Spatial Propagation in an Epidemic Model with Nonlocal Diffusion: the Influences of Initial Data and Dispersals
Wen-Bing Xu, Wan-Tong Li, Shigui Ruan

TL;DR
This study investigates how initial data and nonlocal dispersal strategies influence the spatial spread of an epidemic, revealing effects on spreading speeds, directionality, and stability of solutions.
Contribution
It introduces a detailed analysis of nonlocal dispersal effects on epidemic propagation, including asymmetry impacts and conditions for traveling wave solutions.
Findings
Spreading speeds depend on initial data decay rates.
Asymmetry in dispersal influences propagation direction.

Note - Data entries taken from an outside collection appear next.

import Summits.AnomalousDissipation.AnomalousDissipation.Theorems.GenericRunawayStokesScaling.Negative.Cone

/-!
# Crux `MirrorVariety.GenericRunawayStokesScaling` (stmt-AnomalousDissipation-2990), line `idea-sketch-ideator3`:
# the FRUSTRATED PROFILE step `stub_frustratedProfile`

On the Galerkin space `G = galerkinSubspace S` (`S = PB N`) the truncated Euler map is
`F₀(c) := galerkinRHS S 0 g c = ĝ - Q_S(c,c)` for `g ∈ G`, and `galerkinRHS S 0 0 c = -Q_S(c,c)` with `Q_S`
real 2-homogeneous.  If `F₀` is NOT proper at `g` (no margin `δ > 0` beyond any radius), pick `c_n ∈ G` with
`‖c_n‖ ≥ n + 1`, `‖F₀(c_n)‖ < 1/(n+1)`; the unit vectors `u_n = c_n/‖c_n‖` have a convergent subsequence
`u_{φ n} → U` on the compact unit sphere of the finite-dimensional coefficient space, `U ∈ G` (closed),
`‖U‖ = 1`.  Then: (i) `-Q_S(u_n,u_n) = ‖c_n‖⁻² (F₀(c_n) - ĝ) → 0`, so `Q_S(U,U) = 0` by continuity
(`galerkinRHS S 0 0 U = 0`); (ii) the ENERGY identity `∑ Re⟪Q_S(c,c)_k, c_k⟫ = 0` gives
`∑ Re⟪ĝ_k, (u_n)_k⟫ = ∑ Re⟪F₀(c_n)_k, (u_n)_k⟫ → 0`, so `U` is work-free; (iii) the HELICITY identity
`∑ Re⟪Q_S(c,c)_k, 2πi k × c_k⟫ = 0` gives `∑ Re⟪ĝ_k, 2πi k × (u_n)_k⟫ = ∑ Re⟪F₀(c_n)_k, 2πi k × (u_n)_k⟫ → 0`,
so `U` is helicity-free; (iv) `c ∘ φ` is the asymptotic sequence.  Supports stmt-AnomalousDissipation-2990.
-/

set_option linter.dupNamespace false

noncomputable section

open scoped BigOperators InnerProductSpace ComplexConjugate Topology
open Filter Set Function

namespace Summit.AnomalousDissipation.AnomalousDissipation.Theorems.GenericRunawayStokesScaling.Line

open Literature.Analysis.FunctionSpaces Literature.Analysis.FunctionSpaces.Torus
open Literature.Analysis.FluidPDE Literature.Analysis.FluidPDE.Torus
open Summit.AnomalousDissipation.AnomalousDissipation.Theses.MirrorVariety
open Summit.AnomalousDissipation.AnomalousDissipation.Theorems.GenericRunawayStokesScaling.Negative

/-- The truncated Euler map on the Galerkin space: `F₀(c) = galerkinRHS S 0 g c = ĝ - Q_S(c,c)` for `g ∈ G`
(the Leray multiplier is the identity on `ĝ`). [folklore] -/
theorem frustratedProfile_galerkinRHS_zero_eq {S : Finset (Fin 3 → ℤ)} {g : ↥S → EuclideanSpace ℂ (Fin 3)}
    (hg : g ∈ galerkinSubspace S) (c : ↥S → EuclideanSpace ℂ (Fin 3)) :
    galerkinRHS S 0 g c = g - projB S c c := by
  have h : galerkinRHS S 0 g c = Fmap S g (c, 0) := rfl
  rw [h, Fmap_apply]
  simp only [zero_smul, neg_zero, zero_add]
  congr 1
  funext k
  exact leraySym_apply_of_mem hg k

/-- The force-free truncated Euler map is minus the projected quadratic symbol:
`galerkinRHS S 0 0 c = -Q_S(c,c)`. [folklore] -/
theorem frustratedProfile_galerkinRHS_zero_zero_eq {S : Finset (Fin 3 → ℤ)} (c : ↥S → EuclideanSpace ℂ (Fin 3)) :
    galerkinRHS S 0 0 c = -projB S c c := by
  have h : galerkinRHS S 0 0 c = Fmap S 0 (c, 0) := rfl
  rw [h, Fmap_apply]
  simp only [zero_smul, neg_zero, zero_add, Pi.zero_apply, leraySym_zero]
  funext k
  simp

/-- Two-homogeneity of the force-free truncated Euler map under real scalars:
`galerkinRHS S 0 0 (a • c) = a² • galerkinRHS S 0 0 c`. [folklore] -/
theorem frustratedProfile_galerkinRHS_zero_zero_smul {S : Finset (Fin 3 → ℤ)} (a : ℝ)
    (c : ↥S → EuclideanSpace ℂ (Fin 3)) :
    galerkinRHS S 0 0 (a • c) = (a * a) • galerkinRHS S 0 0 c := by
  rw [frustratedProfile_galerkinRHS_zero_zero_eq, frustratedProfile_galerkinRHS_zero_zero_eq, projB_smul_left,
    projB_smul_right, smul_smul, smul_neg]

/-- The force-free truncated Euler map `c ↦ galerkinRHS S 0 0 c` is continuous. [folklore] -/
theorem frustratedProfile_continuous_galerkinRHS_zero_zero (S : Finset (Fin 3 → ℤ)) :
    Continuous fun c : ↥S → EuclideanSpace ℂ (Fin 3) => galerkinRHS S 0 0 c := by
  have h1 := continuous_galerkinRHS (S := S) (0 : ℝ)
  have h2 : Continuous fun c : ↥S → EuclideanSpace ℂ (Fin 3) =>
      ((0 : ↥S → EuclideanSpace ℂ (Fin 3)), c) := continuous_const.prodMk continuous_id
  have h3 := h1.comp h2
  rw [Function.comp_def] at h3
  exact h3

/-- The work pairing `∑_k Re⟪a_k, b_k⟫` is real-homogeneous in the second slot. [folklore] -/
theorem frustratedProfile_sum_re_inner_smul {S : Finset (Fin 3 → ℤ)} (a b : ↥S → EuclideanSpace ℂ (Fin 3)) (r : ℝ) :
    ∑ k : ↥S, (inner ℂ (a k) ((r • b) k)).re = r * ∑ k : ↥S, (inner ℂ (a k) (b k)).re := by
  rw [Finset.mul_sum]
  refine Finset.sum_congr rfl fun k _ => ?_
  rw [Pi.smul_apply, real_smul_vec, inner_smul_right, Complex.re_ofReal_mul]

/-- The helicity pairing `∑_k Re⟪a_k, 2πi k × b_k⟫` is real-homogeneous in the second slot. [folklore] -/
theorem frustratedProfile_sum_re_inner_curlVec_smul {S : Finset (Fin 3 → ℤ)} (a b : ↥S → EuclideanSpace ℂ (Fin 3))
    (r : ℝ) :
    ∑ k : ↥S, (inner ℂ (a k) (curlVec (k : Fin 3 → ℤ) ((r • b) k))).re =
      r * ∑ k : ↥S, (inner ℂ (a k) (curlVec (k : Fin 3 → ℤ) (b k))).re := by
  rw [Finset.mul_sum]
  refine Finset.sum_congr rfl fun k _ => ?_
  rw [Pi.smul_apply, curlVec_real_smul, real_smul_vec, inner_smul_right, Complex.re_ofReal_mul]

/-- **Energy balance against the force**: for `g, c` in the Galerkin space of a symmetric `S`,
`∑_k Re⟪ĝ_k, c_k⟫ = ∑_k Re⟪F₀(c)_k, c_k⟫` (the quadratic part does no work). [folklore] -/
theorem frustratedProfile_work_eq {S : Finset (Fin 3 → ℤ)} (hS : ∀ k ∈ S, -k ∈ S)
    {g c : ↥S → EuclideanSpace ℂ (Fin 3)} (hg : g ∈ galerkinSubspace S) (hc : c ∈ galerkinSubspace S) :
    ∑ k : ↥S, (inner ℂ (g k) (c k)).re = ∑ k : ↥S, (inner ℂ (galerkinRHS S 0 g c k) (c k)).re := by
  rw [frustratedProfile_galerkinRHS_zero_eq hg]
  simp only [Pi.sub_apply, inner_sub_left, Complex.sub_re, Finset.sum_sub_distrib,
    sum_re_inner_projB_self hS hc, sub_zero]

/-- **Helicity balance against the force**: for `g, c` in the Galerkin space of a symmetric `S`,
`∑_k Re⟪ĝ_k, 2πi k × c_k⟫ = ∑_k Re⟪F₀(c)_k, 2πi k × c_k⟫` (the truncation conserves helicity). [folklore] -/
theorem frustratedProfile_helicity_eq {S : Finset (Fin 3 → ℤ)} (hS : ∀ k ∈ S, -k ∈ S)
    {g c : ↥S → EuclideanSpace ℂ (Fin 3)} (hg : g ∈ galerkinSubspace S) (hc : c ∈ galerkinSubspace S) :
    ∑ k : ↥S, (inner ℂ (g k) (curlVec (k : Fin 3 → ℤ) (c k))).re =
      ∑ k : ↥S, (inner ℂ (galerkinRHS S 0 g c k) (curlVec (k : Fin 3 → ℤ) (c k))).re := by
  rw [frustratedProfile_galerkinRHS_zero_eq hg]
  simp only [Pi.sub_apply, inner_sub_left, Complex.sub_re, Finset.sum_sub_distrib,
    helicityIdentity_holds hS c hc, sub_zero]

/-- The curl symbol `w ↦ 2πi k × w` is continuous (a real-linear map in finite dimensions). [folklore] -/
theorem frustratedProfile_continuous_curlVec (k : Fin 3 → ℤ) : Continuous (curlVec k) :=
  LinearMap.continuous_of_finiteDimensional
    ({ toFun := curlVec k, map_add' := curlVec_add k, map_smul' := curlVec_real_smul k } :
      EuclideanSpace ℂ (Fin 3) →ₗ[ℝ] EuclideanSpace ℂ (Fin 3))

/-- The work pairing `(a, b) ↦ ∑_k Re⟪a_k, b_k⟫` is jointly continuous. [folklore] -/
theorem frustratedProfile_continuous_work (S : Finset (Fin 3 → ℤ)) :
    Continuous fun p : (↥S → EuclideanSpace ℂ (Fin 3)) × (↥S → EuclideanSpace ℂ (Fin 3)) =>
      ∑ k : ↥S, (inner ℂ (p.1 k) (p.2 k)).re := by
  refine continuous_finsetSum _ fun k _ => ?_
  exact Complex.continuous_re.comp
    (((continuous_apply k).comp continuous_fst).inner ((continuous_apply k).comp continuous_snd))

/-- The helicity pairing `(a, b) ↦ ∑_k Re⟪a_k, 2πi k × b_k⟫` is jointly continuous. [folklore] -/
theorem frustratedProfile_continuous_helicity (S : Finset (Fin 3 → ℤ)) :
    Continuous fun p : (↥S → EuclideanSpace ℂ (Fin 3)) × (↥S → EuclideanSpace ℂ (Fin 3)) =>
      ∑ k : ↥S, (inner ℂ (p.1 k) (curlVec (k : Fin 3 → ℤ) (p.2 k))).re := by
  refine continuous_finsetSum _ fun k _ => ?_
  exact Complex.continuous_re.comp
    (((continuous_apply k).comp continuous_fst).inner
      ((frustratedProfile_continuous_curlVec (k : Fin 3 → ℤ)).comp ((continuous_apply k).comp continuous_snd)))

/-- **Frustrated profile.** If the truncated Euler map is not proper at `g`, there is a unit
truncated-Euler state `U` in the Galerkin space, work-free and helicity-free against `g`, which is an asymptotic
direction of the fibre over `g`. [folklore] -/
theorem stub_frustratedProfile (N : ℕ) (g : ↥(PB N) → EuclideanSpace ℂ (Fin 3))
    (hg : g ∈ galerkinSubspace (PB N))
    (hnot : ¬ ∃ M δ : ℝ, 0 < δ ∧ ∀ c ∈ galerkinSubspace (PB N), M ≤ ‖c‖ → δ ≤ ‖galerkinRHS (PB N) 0 g c‖) :
    ∃ U ∈ galerkinSubspace (PB N), ‖U‖ = 1 ∧ galerkinRHS (PB N) 0 0 U = 0 ∧
      (∑ k : ↥(PB N), (inner ℂ (g k) (U k)).re) = 0 ∧
      (∑ k : ↥(PB N), (inner ℂ (g k) (curlVec (k : Fin 3 → ℤ) (U k))).re) = 0 ∧
      ∃ c : ℕ → (↥(PB N) → EuclideanSpace ℂ (Fin 3)),
        (∀ n, c n ∈ galerkinSubspace (PB N)) ∧
        Tendsto (fun n => ‖c n‖) atTop atTop ∧
        Tendsto (fun n => galerkinRHS (PB N) 0 g (c n)) atTop (𝓝 0) ∧
        Tendsto (fun n => ‖c n‖⁻¹ • c n) atTop (𝓝 U) := by
  -- (0) a sequence witnessing non-properness: `‖c n‖ ≥ n + 1`, `‖F₀(c n)‖ < 1/(n+1)`
  have hex : ∀ n : ℕ, ∃ c ∈ galerkinSubspace (PB N),
      (n : ℝ) + 1 ≤ ‖c‖ ∧ ‖galerkinRHS (PB N) 0 g c‖ < 1 / ((n : ℝ) + 1) := by
    intro n
    by_contra h
    push Not at h
    exact hnot ⟨(n : ℝ) + 1, 1 / ((n : ℝ) + 1), by positivity, h⟩
  choose c hcG hcn hcF using hex
  have hpos : ∀ n, 0 < ‖c n‖ := fun n => lt_of_lt_of_le (by positivity) (hcn n)
  have hnorm : Tendsto (fun n => ‖c n‖) atTop atTop :=
    tendsto_atTop_mono hcn (tendsto_atTop_add_const_right _ 1 tendsto_natCast_atTop_atTop)
  have hr : Tendsto (fun n => ‖c n‖⁻¹) atTop (𝓝 0) := tendsto_inv_atTop_zero.comp hnorm
  have hF : Tendsto (fun n => galerkinRHS (PB N) 0 g (c n)) atTop (𝓝 0) :=
    squeeze_zero_norm (fun n => (hcF n).le) tendsto_one_div_add_atTop_nhds_zero_nat
  -- (1) the unit vectors and a convergent subsequence
  set u : ℕ → (↥(PB N) → EuclideanSpace ℂ (Fin 3)) := fun n => ‖c n‖⁻¹ • c n with hu
  have hu1 : ∀ n, ‖u n‖ = 1 := fun n => by
    simp only [hu]
    rw [norm_smul, norm_inv, norm_norm, inv_mul_cancel₀ (hpos n).ne']
  have huG : ∀ n, u n ∈ galerkinSubspace (PB N) := fun n => Submodule.smul_mem _ _ (hcG n)
  have husph : ∀ n, u n ∈ Metric.sphere (0 : ↥(PB N) → EuclideanSpace ℂ (Fin 3)) 1 := fun n =>
    mem_sphere_zero_iff_norm.2 (hu1 n)
  obtain ⟨U, hUsph, φ, hφ, hUlim⟩ := (isCompact_sphere (0 : ↥(PB N) → EuclideanSpace ℂ (Fin 3)) 1).tendsto_subseq husph
  have hU1 : ‖U‖ = 1 := mem_sphere_zero_iff_norm.1 hUsph
  have hUG : U ∈ galerkinSubspace (PB N) :=
    (Submodule.closed_of_finiteDimensional (galerkinSubspace (PB N))).mem_of_tendsto hUlim
      (Eventually.of_forall fun n => huG (φ n))
  -- (2) `Q_S(U,U) = 0`
  have hE : ∀ n, galerkinRHS (PB N) 0 0 (u n) =
      (‖c n‖⁻¹ * ‖c n‖⁻¹) • (galerkinRHS (PB N) 0 g (c n) - g) := by
    intro n
    simp only [hu]
    rw [frustratedProfile_galerkinRHS_zero_zero_smul, frustratedProfile_galerkinRHS_zero_zero_eq,
      frustratedProfile_galerkinRHS_zero_eq hg, sub_sub_cancel_left]
  have hElim : Tendsto (fun n => galerkinRHS (PB N) 0 0 (u n)) atTop (𝓝 0) := by
    have h := (hr.mul hr).smul (hF.sub_const g)
    rw [mul_zero, zero_smul] at h
    refine h.congr fun n => ?_
    exact (hE n).symm
  have hQU : galerkinRHS (PB N) 0 0 U = 0 := by
    have hQ1 := ((frustratedProfile_continuous_galerkinRHS_zero_zero (PB N)).tendsto U).comp hUlim
    have hQ2 := hElim.comp hφ.tendsto_atTop
    simp only [Function.comp_def] at hQ1 hQ2
    exact tendsto_nhds_unique hQ1 hQ2
  -- (3) along the subsequence: `F₀(c_{φ n}) → 0`, `(F₀(c_{φ n}), u_{φ n}) → (0, U)`, `(g, u_{φ n}) → (g, U)`
  have hnorm' := hnorm.comp hφ.tendsto_atTop
  have hF' := hF.comp hφ.tendsto_atTop
  have hpair := hF'.prodMk_nhds hUlim
  have hpair' := (tendsto_const_nhds (x := g) (f := (atTop : Filter ℕ))).prodMk_nhds hUlim
  simp only [Function.comp_def] at hnorm' hF' hpair hpair'
  -- (4) work-free: `∑ Re⟪ĝ_k, (u_m)_k⟫ = ∑ Re⟪F₀(c_m)_k, (u_m)_k⟫ → ⟨0, U⟩ = 0`
  have hWptw : ∀ m, (∑ k : ↥(PB N), (inner ℂ (g k) (u m k)).re) =
      ∑ k : ↥(PB N), (inner ℂ (galerkinRHS (PB N) 0 g (c m) k) (u m k)).re := by
    intro m
    simp only [hu]
    rw [frustratedProfile_sum_re_inner_smul, frustratedProfile_sum_re_inner_smul,
      frustratedProfile_work_eq (PB_symm N) hg (hcG m)]
  have hW : (∑ k : ↥(PB N), (inner ℂ (g k) (U k)).re) = 0 := by
    have h1 := ((frustratedProfile_continuous_work (PB N)).tendsto _).comp hpair
    have h2 := ((frustratedProfile_continuous_work (PB N)).tendsto _).comp hpair'
    simp only [Function.comp_def, Pi.zero_apply, inner_zero_left, Complex.zero_re,
      Finset.sum_const_zero] at h1
    simp only [Function.comp_def] at h2
    exact tendsto_nhds_unique h2 (h1.congr fun n => (hWptw (φ n)).symm)
  -- (5) helicity-free: same with `2πi k ×` inserted, by helicity conservation of the truncation
  have hHptw : ∀ m, (∑ k : ↥(PB N), (inner ℂ (g k) (curlVec (k : Fin 3 → ℤ) (u m k))).re) =
      ∑ k : ↥(PB N), (inner ℂ (galerkinRHS (PB N) 0 g (c m) k) (curlVec (k : Fin 3 → ℤ) (u m k))).re := by
    intro m
    simp only [hu]
    rw [frustratedProfile_sum_re_inner_curlVec_smul, frustratedProfile_sum_re_inner_curlVec_smul,
      frustratedProfile_helicity_eq (PB_symm N) hg (hcG m)]
  have hH : (∑ k : ↥(PB N), (inner ℂ (g k) (curlVec (k : Fin 3 → ℤ) (U k))).re) = 0 := by
    have h1 := ((frustratedProfile_continuous_helicity (PB N)).tendsto _).comp hpair
    have h2 := ((frustratedProfile_continuous_helicity (PB N)).tendsto _).comp hpair'
    simp only [Function.comp_def, Pi.zero_apply, inner_zero_left, Complex.zero_re,
      Finset.sum_const_zero] at h1
    simp only [Function.comp_def] at h2
    exact tendsto_nhds_unique h2 (h1.congr fun n => (hHptw (φ n)).symm)
  -- (6) the asymptotic sequence `c ∘ φ`
  have hu' := hUlim
  simp only [hu, Function.comp_def] at hu'
  exact ⟨U, hUG, hU1, hQU, hW, hH, fun n => c (φ n), fun n => hcG (φ n), hnorm', hF', hu'⟩

end Summit.AnomalousDissipation.AnomalousDissipation.Theorems.GenericRunawayStokesScaling.Line

end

Minimum spreading speed matches that of exponentially fast decaying initial data.
Abstract
This paper studies an epidemic model with nonlocal dispersals. We focus on the influences of initial data and nonlocal dispersals on its spatial propagation. Here the initial data stand for the spatial concentrations of infectious agent and infectious human population when the epidemic breaks out and the nonlocal dispersals mean their diffusion strategies. Two types of initial data decaying to zero exponentially or faster are considered. For the first type, we show that the spreading speeds are two constants whose signs change with the number of elements in some set. Moreover, we find an interesting phenomenon: the asymmetry of nonlocal dispersals can influence the propagating directions of solutions and the stability of steady states. For the second type, we show that the spreading speed is decreasing with respect to the exponentially decaying rate of initial data, and further, its…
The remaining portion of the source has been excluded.